Flight attendant, more Egypt tour group members test positive for coronavirus

Health officials announced today that six more people have tested positive for COVID-19, bringing the total number of cases in Hong Kong to 127.

Speaking to reporters at a daily afternoon press conference on Wednesday, Chuang Shuk-kwan, head of the communicable disease branch of the Centre for Health Protection, said that the six newly confirmed cases include a Cathay Pacific flight attendant and five members of a tour group to Egypt.

The 22-year-old Cathay employee, referred to as case 122, was working on flight CX320 from Madrid to Hong Kong on March 7, and had also visited Amsterdam during the incubation period. The CHP confirmed that the same flight had carried a 19-year-old woman from Dongguan, Guangdong province.

After landing in Hong Kong, that woman then took a taxi from Hong Kong to Shenzhen Bay where she entered the mainland and subsequently tested positive for COVID-19.




The other five cases — cases 123 to 127 — were part of a tour group to Egypt that has been at the center of a cluster of infections. Chuang confirmed that the tour group had a total of nine people, including the 23-year-old tour guide, who has also tested positive. So far seven of the travelers in the group have contracted the illness.

Case 123 is a 57-year-old male Food and Environmental Hygiene Department worker. He started feeling unwell on Sunday, but still went to work at the Cheung Chau Municipal Building, and attended a meal with his colleagues.

The wife of another FEHD worker who tested positive, and who was also part of the tour group, became a confirmed case as well today, and an elderly couple who live in Laguna City in Lam Tin, both 63, have also tested positive.

Aside from the six new cases, Chuang confirmed that three more people have preliminarily tested positive, and may become confirmed cases later today. They include a 57-year-old woman — who is currently the last person in the Egypt tour group not confirmed to have contracted COVID-19 — a person who flew from London to Hong Kong on Feb. 29 with another person who contracted the virus, and the daughter of a previous case.

Chuang confirmed that the daughter, case 128, tested positive well after the supposed 14-day incubation period, and is the daughter of case 58, an elderly man who lives in Tseung Kwan O.

She was sent to a quarantine center after her father was confirmed to have contracted the coronavirus, and was let go after the mandated 14-day period. However, she developed diarrhea on Sunday and a runny nose on Monday, and was sent to Caritas Medical Centre. A respiratory sample tested positive today.

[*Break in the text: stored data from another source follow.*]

/-- **[S1-c] — THE TABLE CHANNEL'S POINTWISE MODULUS, PROVED.**  Let the `F_m` be holomorphic on the complex small-field
polydisc of radius `(1 + c)ε₁` [printed TYPE: [II] Lemmas 1–2 «defined and analytic on the space (1.34)», read at
`ε₁ ↦ (1+c)ε₁`], the coupling factors `a_m` holomorphic on the dilation domain of `[min(s,s′), max(s,s′)]` with radius
`c·min(s,s′)` (powers of `ζ`), the sample's field SMALL AT THE LARGER COUPLING (`‖ℓ_b(φ ω)‖ < ε₁/max(s,s′)` on `ab` —
i.e. `ω ∈ S(s) ∩ S(s′)`), and the dilated tables bounded by `E` on the dilation domain [printed TYPE: the box bounds
(1.36)/(1.43)/(2.20) at `(1+c)ε₁`].  Then `‖V_s(ω) − V_{s′}(ω)‖ ≤ 4E/(c·min(s,s′))·|s − s′|`: the dilated field stays in
the polydisc (`smul_mem_smallFieldPolydisc`), the dilated tables are holomorphic on the dilation domain
(`differentiableOn_dilTables`), and Cauchy on the `c·min`-discs about the real couplings (tree
`Dimock2015.real_param_lipschitz`) gives the modulus.
[cite: Balaban1988RG2Cluster, Lemma 1 (1.33)-(1.36) p.9 and Lemma 2 (1.42)-(1.43) p.11; Balaban1987RG1, (2.12) p.268; DimockYuan2024GNFlow, proof of Thm 4] -/
theorem norm_dilTables_sub_le {Ω : Type*} {TM : Type*} {terms : Finset TM} {a : TM → ℂ → ℂ} {F : TM → W → ℂ}
    {φ : Ω → W} {ab : Finset Bd} {ℓ : Bd → W →L[ℂ] Vc} {ε₁ c s s' E : ℝ} {ω : Ω}
    (hc : 0 < c) (hs : 0 < s) (hs' : 0 < s')
    (hF : ∀ m ∈ terms, DifferentiableOn ℂ (F m) (smallFieldPolydisc ab ℓ ((1 + c) * ε₁)))
    (ha : ∀ m ∈ terms, DifferentiableOn ℂ (a m) (dilationDomain (min s s') (max s s') (c * min s s')))
    (hw : ∀ b ∈ ab, ‖ℓ b (φ ω)‖ < ε₁ / max s s')
    (hE : ∀ ζ ∈ dilationDomain (min s s') (max s s') (c * min s s'), ‖dilTables terms a F φ ζ ω‖ ≤ E) :
    ‖dilTables terms a F φ s ω - dilTables terms a F φ s' ω‖ ≤ 4 * E / (c * min s s') * |s - s'| := by
  have hmin : 0 < min s s' := lt_min hs hs'
  have hϱ : 0 < c * min s s' := mul_pos hc hmin
  have hD : ∀ ζ ∈ dilationDomain (min s s') (max s s') (c * min s s'),
      ζ • φ ω ∈ smallFieldPolydisc ab ℓ ((1 + c) * ε₁) := fun ζ hζ =>
    smul_mem_smallFieldPolydisc hmin min_le_max hc.le hw (norm_le_of_mem_dilationDomain hmin.le hζ)
  have hhol := differentiableOn_dilTables ha hF hD
  have h := real_param_lipschitz (g := fun ζ => dilTables terms a F φ ζ ω) hϱ hhol hE
    (fun x hx => closedBall_subset_dilationDomain hx) (s := s) (t := s')
    ⟨min_le_left _ _, le_max_left _ _⟩ ⟨min_le_right _ _, le_max_right _ _⟩
  exact h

Asked how it was possible for case 128 to contract the virus after the widely accepted 14-day incubation period, Chuang said: “I think there are several possibilities we can think of, the first one is both case 58 and his daughter contracted the disease from separate sources in the community, and the other possibility is she got the infection from her father. But because the number of cases in Hong Kong is not too high, so I think the chance is more likely that she caught the infection from her father rather than in the community.”

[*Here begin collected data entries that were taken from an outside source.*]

/-- THE DRESSED UNIT-LATTICE KERNEL MATRIX at an index and a tower: `(y, y′) ↦ C^{(k+1)}_v(y, y′) − C^{(k)}_v(y, y′)` (part 10d's `kingKerVW` entries).
[cite: King1986, Lemma 4.5 (4.38) p.674 (the differenced object, A = 0)] -/
def kingKerMat (a m2 s : ℝ) (i : KingPotIdx d) (v : ∀ N : ℕ, Tor (fine N (kingU d L i.e)) → ℝ) :
    Matrix (Tor (kingU d L i.e)) (Tor (kingU d L i.e)) ℝ :=
  fun y y' => (kingKerVW L a m2 s i).ker v y y'

/-- THE FOUR DRESSED ENTRY OPERATORS at index `(i, ν)` and tower `v`. [cite: Balaban1985BackgroundPropagators, (3.42) p.397 (the four entries: shape)] -/
def kingOpsSC (a m2 s : ℝ) (j : KingPotIdx d × Fin (d + 1)) :
    Fin 4 → (potBgSC L s (kingU d L j.1.e)).Cfg → ((Tor (kingU d L j.1.e) → ℝ) →ₗ[ℝ] (Tor (kingU d L j.1.e) → ℝ)) :=
  fun m v => torOps (kingU d L j.1.e) (kingKerMat L a m2 s j.1 v) j.2 m

/-- THE DRESSED OPERATOR-LAYER KERNEL FAMILY: n15-b's `opFamily` of the four dressed entry operators (every site its own block).
[cite: Balaban1985BackgroundPropagators, (3.42) p.397 (the four sup entries: shape)] -/
def kingOpSC (a m2 s : ℝ) (j : KingPotIdx d × Fin (d + 1)) : B9.KernelFamily (kingInstanceSCν L s j).gc (kingInstanceSCν L s j).Bf :=
  show B9.KernelFamily (kingGeoCV L j.1) (potBgSC L s (kingU d L j.1.e)) from
    opFamily (g := kingGeo L j.1.k (kingU d L j.1.e) j.1.Msz) (fun x => x) (fun x => x) (kingOpsSC L a m2 s j)

/-- **`EtaRateIneq342` FOR THE DRESSED ENTRY FAMILY FROM A POINTWISE KERNEL BOUND** (`L ≥ 2`, `B ≥ 0`, `δ ≥ 0`): if at the tower `v`
`|C^{(k+1)}_v(x, z) − C^{(k)}_v(x, z)| ≤ B·e^{−δ|x−z|_T}·(L^k)^{−γ}`, then `EtaRateIneq342 (kingOpSC j) (4(d+1)e^{δ}B) δ γ v` — unit lengths, (3.42)
prefactors `1`, rate factor `(L^k)^{−γ}`, block majorants by n15-a's `hasMaj_ofBlocks_of_entry_le`, the inequality by n15-b's `etaRateIneq342_of_hasMaj`.
[cite: Balaban1985BackgroundPropagators, Thm 3.1 (3.42) p.397 (shape); King1986, Lemma 4.5 (4.38) p.674 (A = 0 model)] -/
theorem etaRateIneq342_kingOpSC_of_le (hL : 2 ≤ L) (a m2 s : ℝ) (j : KingPotIdx d × Fin (d + 1))
    (v : ∀ N : ℕ, Tor (fine N (kingU d L j.1.e)) → ℝ) {B δ γ : ℝ} (hB : 0 ≤ B) (hδ : 0 ≤ δ)
    (hK : ∀ x z : Tor (kingU d L j.1.e),
      |kingKerMat L a m2 s j.1 v x z| ≤ B * Real.exp (-(δ * tdistT (kingU d L j.1.e) x z)) * (((L : ℝ) ^ j.1.k) ^ (-γ))) :
    EtaRateIneq342 (kingOpSC L a m2 s j) (4 * ((d : ℝ) + 1) * Real.exp δ * B) δ γ v := by
  obtain ⟨i, ν⟩ := j
  have hLpos : (0 : ℝ) < L := by exact_mod_cast (show 0 < L by omega)
  have hη : 0 < (kingGeo L i.k (kingU d L i.e) i.Msz).eta := by
    show 0 < (((L : ℝ) ^ i.k))⁻¹; positivity
  have hrate : 0 ≤ ((L : ℝ) ^ i.k) ^ (-γ) := Real.rpow_nonneg (by positivity) _
  have hB' : 0 ≤ 4 * ((d : ℝ) + 1) * Real.exp δ * B := by positivity
  -- pointwise kernel bound with the rate absorbed into the constant
  have hK' : ∀ x z : Tor (kingU d L i.e), |kingKerMat L a m2 s i v x z|
      ≤ (B * ((L : ℝ) ^ i.k) ^ (-γ)) * Real.exp (-(δ * tdistT (kingU d L i.e) x z)) := fun x z =>
    (hK x z).trans (le_of_eq (by ring))
  have hlen : ∀ y : Tor (kingU d L i.e), (opGeo (kingGeo L i.k (kingU d L i.e) i.Msz) (Tor (kingU d L i.e)) (fun x => x)).len y = 1 :=
    fun y => by rw [opGeo_len]; exact kingGeo_len (NeZero.ne L) i.k (kingU d L i.e) i.Msz y
  have hrf : ∀ w : Tor (kingU d L i.e), rateFactor (opGeo (kingGeo L i.k (kingU d L i.e) i.Msz) (Tor (kingU d L i.e)) (fun x => x)) γ w
      = ((L : ℝ) ^ i.k) ^ (-γ) := fun w => by
    rw [rateFactor_opGeo _ _ _ hη.ne' hLpos, T4EtaRateDefect.rateWeight]
  have hpref : ∀ m : Fin 4, B9.pref4 (1 : ℝ) m = 1 := fun m => by
    fin_cases m <;> simp [B9.pref4]
  have key : ∀ m : Fin 4, HasMaj (BlockNorm.ofBlocks (kingGeo L i.k (kingU d L i.e) i.Msz) (fun x => x))
      (BlockNorm.ofBlocks (kingGeo L i.k (kingU d L i.e) i.Msz) (fun x => x)) (kingOpsSC L a m2 s (i, ν) m v)
      (fun y y' => (4 * ((d : ℝ) + 1) * Real.exp δ * B)
        * B9.pref4 ((opGeo (kingGeo L i.k (kingU d L i.e) i.Msz) (Tor (kingU d L i.e)) (fun x => x)).len y) m
        * Real.exp (-(δ * (kingGeo L i.k (kingU d L i.e) i.Msz).dist y y'))
        * max (rateFactor (opGeo (kingGeo L i.k (kingU d L i.e) i.Msz) (Tor (kingU d L i.e)) (fun x => x)) γ y)
            (rateFactor (opGeo (kingGeo L i.k (kingU d L i.e) i.Msz) (Tor (kingU d L i.e)) (fun x => x)) γ y')) := fun m => by
    have hm := hasMaj_ofBlocks_of_entry_le (g := kingGeo L i.k (kingU d L i.e) i.Msz) (fun x => x) (fun x => x)
      (T := kingOpsSC L a m2 s (i, ν) m v)
      (κ := fun y y' => 4 * ((d : ℝ) + 1) * Real.exp δ * (B * ((L : ℝ) ^ i.k) ^ (-γ))
        * Real.exp (-(δ * tdistT (kingU d L i.e) y y')))
      (n₀ := 1) (fun _ _ => by positivity) (fun y' => card_fibre_self_le_one y')
      (fun x z => torOps_single_le (kingU d L i.e) hδ (by positivity) hK' ν m x z)
    refine hm.mono fun y y' => le_of_eq ?_
    rw [hlen, hpref, hrf, hrf, max_self]
    show ((1 : ℕ) : ℝ) * (4 * ((d : ℝ) + 1) * Real.exp δ * (B * ((L : ℝ) ^ i.k) ^ (-γ)) * Real.exp (-(δ * tdistT (kingU d L i.e) y y')))
      = 4 * ((d : ℝ) + 1) * Real.exp δ * B * 1 * Real.exp (-(δ * tdistT (kingU d L i.e) y y')) * ((L : ℝ) ^ i.k) ^ (-γ)
    push_cast; ring
  exact etaRateIneq342_of_hasMaj (g := kingGeo L i.k (kingU d L i.e) i.Msz) (B := potBgSC L s (kingU d L i.e)) (fun x => x) (fun x => x)
    hη.le hLpos.le hB' (kingOpsSC L a m2 s (i, ν)) v key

Chuang added that it’s not unheard-of for some cases to have a slightly longer incubation period, and that on balance, a quarantine period of 14 days, plus 14 days of medical surveillance was sufficient.

“Before we got in here, I saw a TV news [report] that there was a published study that among 100 cases, one of the cases had an incubation period of more than 14 days. So 99 percent of the cases had an incubation within the 14 days.”

She also noted that 128 stayed in a single room at the quarantine center, meaning the likelihood of her having contracted the coronavirus from someone else in quarantine was low.